The two important benefits provided by BabelFish are,
- Dynamic and distributed integration : Imagine if everytime we wanted two machines
to exchange packets, the network administrators of the two machines had to talk to each
other. This is exactly how it is today with interchange of information accross heterogeneous
databases. With BabelFish, two databases that were designed and built independently could
be exchanging information without any human intervention. The implications of this for
Electronic Data Interchange are significant.
- Content Level Querying : The MCF Query does not make any assumptions about the data sources to be
used, much less about their schemas. This means that if an application uses MCF queries
instead of SQL, we can go ahead and change the schemas of the back end data sources
without changing or affecting the application. So long as we update the MCF descriptions
of the tables and the new tables contain the information that the application needs,
the appropriate new SQL will be dynamically generated.
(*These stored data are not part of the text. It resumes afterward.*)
/-!
# Kernel-evaluable fixed-point enclosures of logarithms, with soundness

Topic `Literature/Computability/AlgebraicComplexity`; numerical support for the laser-method
certificates of this directory (`RectangularExponentLaserCertificate.lean`: the named fact
`advxxz2025_laserDegeneration` rests on a 24 855-parameter feasible point of the constraint program
of Alman–Duan–Vassilevska Williams–Xu–Xu–Zhou 2025, §7, whose constraints are entropies — sums of
`p log p` — and log-sum-exp penalty bounds; `LaserAlgorithmAssembly.cw5Certificate_of_rates` turns the
program's limiting condition into the certificate).  Verifying such a point inside Lean needs
CERTIFIED BOUNDS ON LOGARITHMS OF RATIONALS by the ten thousand; this file provides them in the only
form the kernel can run at that scale (the pattern of `BorderRankCWThm42CertKit.lean`: computable
integer code, evaluated by `decide +kernel`, plus soundness theorems): for precision `P` (bits) and
`K` series terms,

* `FixedPoint.logLoCore P K zn zd ≤ 2^P · log((zd+zn)/(zd−zn)) ≤ FixedPoint.logHiCore P K zn zd`
  (`logLoCore_sound`, `logHiCore_sound`; `z = zn/zd ∈ [0, 1/3]`): the series
  `log((1+z)/(1−z)) = 2 Σ_k z^{2k+1}/(2k+1)` (Mathlib `Real.hasSum_log_sub_log_of_abs_lt_one`)
  evaluated in fixed point with all roundings directed down, resp. up plus the geometric tail bound
  `2 Σ_{k ≥ K} z^{2k+1}/(2k+1) ≤ (9/4) z^{2K+1}/(2K+1)` (`log_le_two_mul_atanhPartial_add`);
* `FixedPoint.logNatLo/HiP K e m` — **`2^P · log m` for a natural `m` with the range hint
  `2^e ≤ m ≤ 2^{e+1}`** (`log m = e log 2 + log(m/2^e)`, both through the core with `z ≤ 1/3`;
  the hint is CHECKED by the decidable `FixedPoint.inRange`, never trusted): `logNatLo_sound`,
  `logNatHi_sound`;
* `FixedPoint.logRatLo/Hi` — **`2^P · log(num/den)` as an integer interval** (`logRat_sound`).

Accuracy (irrelevant to soundness): with `z ≤ 1/3` the truncation error after `K` terms is
`< 9^{−K}`, and each of the `2K+2` directed roundings costs `< 2^{−P}` relative to the scale, so
`K = 30`, `P = 80` give absolute error `< 2^{−74}` on `log m`; the kernel evaluates 25 000 such
enclosures in about a minute (measured 2026-08-15 on the farm, `Nat.rec` loops, GMP-backed `Nat`).
All code is first-order structural recursion on `ℕ` with `ℕ`/`ℤ` arithmetic only (no `ℚ`, no
well-founded recursion, no `Nat.log`), so that kernel reduction never meets an irreducible.

Everything is proved; no named facts, no axioms beyond the whitelist.

## References

* Standard material: the `atanh` series for the logarithm with directed rounding and a geometric
  tail bound, e.g. J.-M. Muller, *Elementary Functions* (3rd ed., 2016), §4.2, or R. P. Brent,
  P. Zimmermann, *Modern Computer Arithmetic* (2010), §4.4; here every statement is [folklore] and
  the analytic input is Mathlib's `Real.hasSum_log_sub_log_of_abs_lt_one`.
* J. Alman, R. Duan, V. Vassilevska Williams, Y. Xu, Z. Xu, R. Zhou, *More asymmetry yields faster
  matrix multiplication*, SODA 2025, arXiv:2404.16349, §7 (the numerical program these enclosures
  are for). [AlmanDuanVassilevskaWilliamsXuXuZhou2025]
-/

noncomputable section

open scoped BigOperators
open Finset

namespace Literature.Computability.AlgebraicComplexity

namespace FixedPoint

/-! ## Directed integer division -/

/-- Ceiling division `⌈a / b⌉` of naturals (`b > 0`; junk `0`-division otherwise). [folklore] -/
def cdiv (a b : ℕ) : ℕ := (a + (b - 1)) / b

/-- `a ≤ ⌈a/b⌉ · b`. [folklore] -/
theorem le_cdiv_mul {a b : ℕ} (hb : 0 < b) : a ≤ cdiv a b * b := by
  unfold cdiv
  have h := Nat.lt_div_mul_add (a := a + (b - 1)) hb
  omega

/-- Ceiling division rounds the real quotient up. [folklore] -/
theorem div_le_cdiv {a b : ℕ} (hb : 0 < b) : (a : ℝ) / b ≤ cdiv a b := by
  rw [div_le_iff₀ (by exact_mod_cast hb : (0 : ℝ) < b)]
  exact_mod_cast le_cdiv_mul hb (a := a)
The implications of this for
"future proofing" are significant.
Summary
Computers are evolving from word processing devices to windows into the world of information.
Consequently, the infrastructures for accessing and organizing this information need to
be evolved.
MCF is a rich, open, extensible language for describing information organization structures.
Information management systems that use MCF can provide many useful and interesting functionalities
such as the integration of information from an open-ended list of sources (desktop, web, email, etc.)
that can be viewed using different metaphors (tree views, web views, flythroughs, etc.).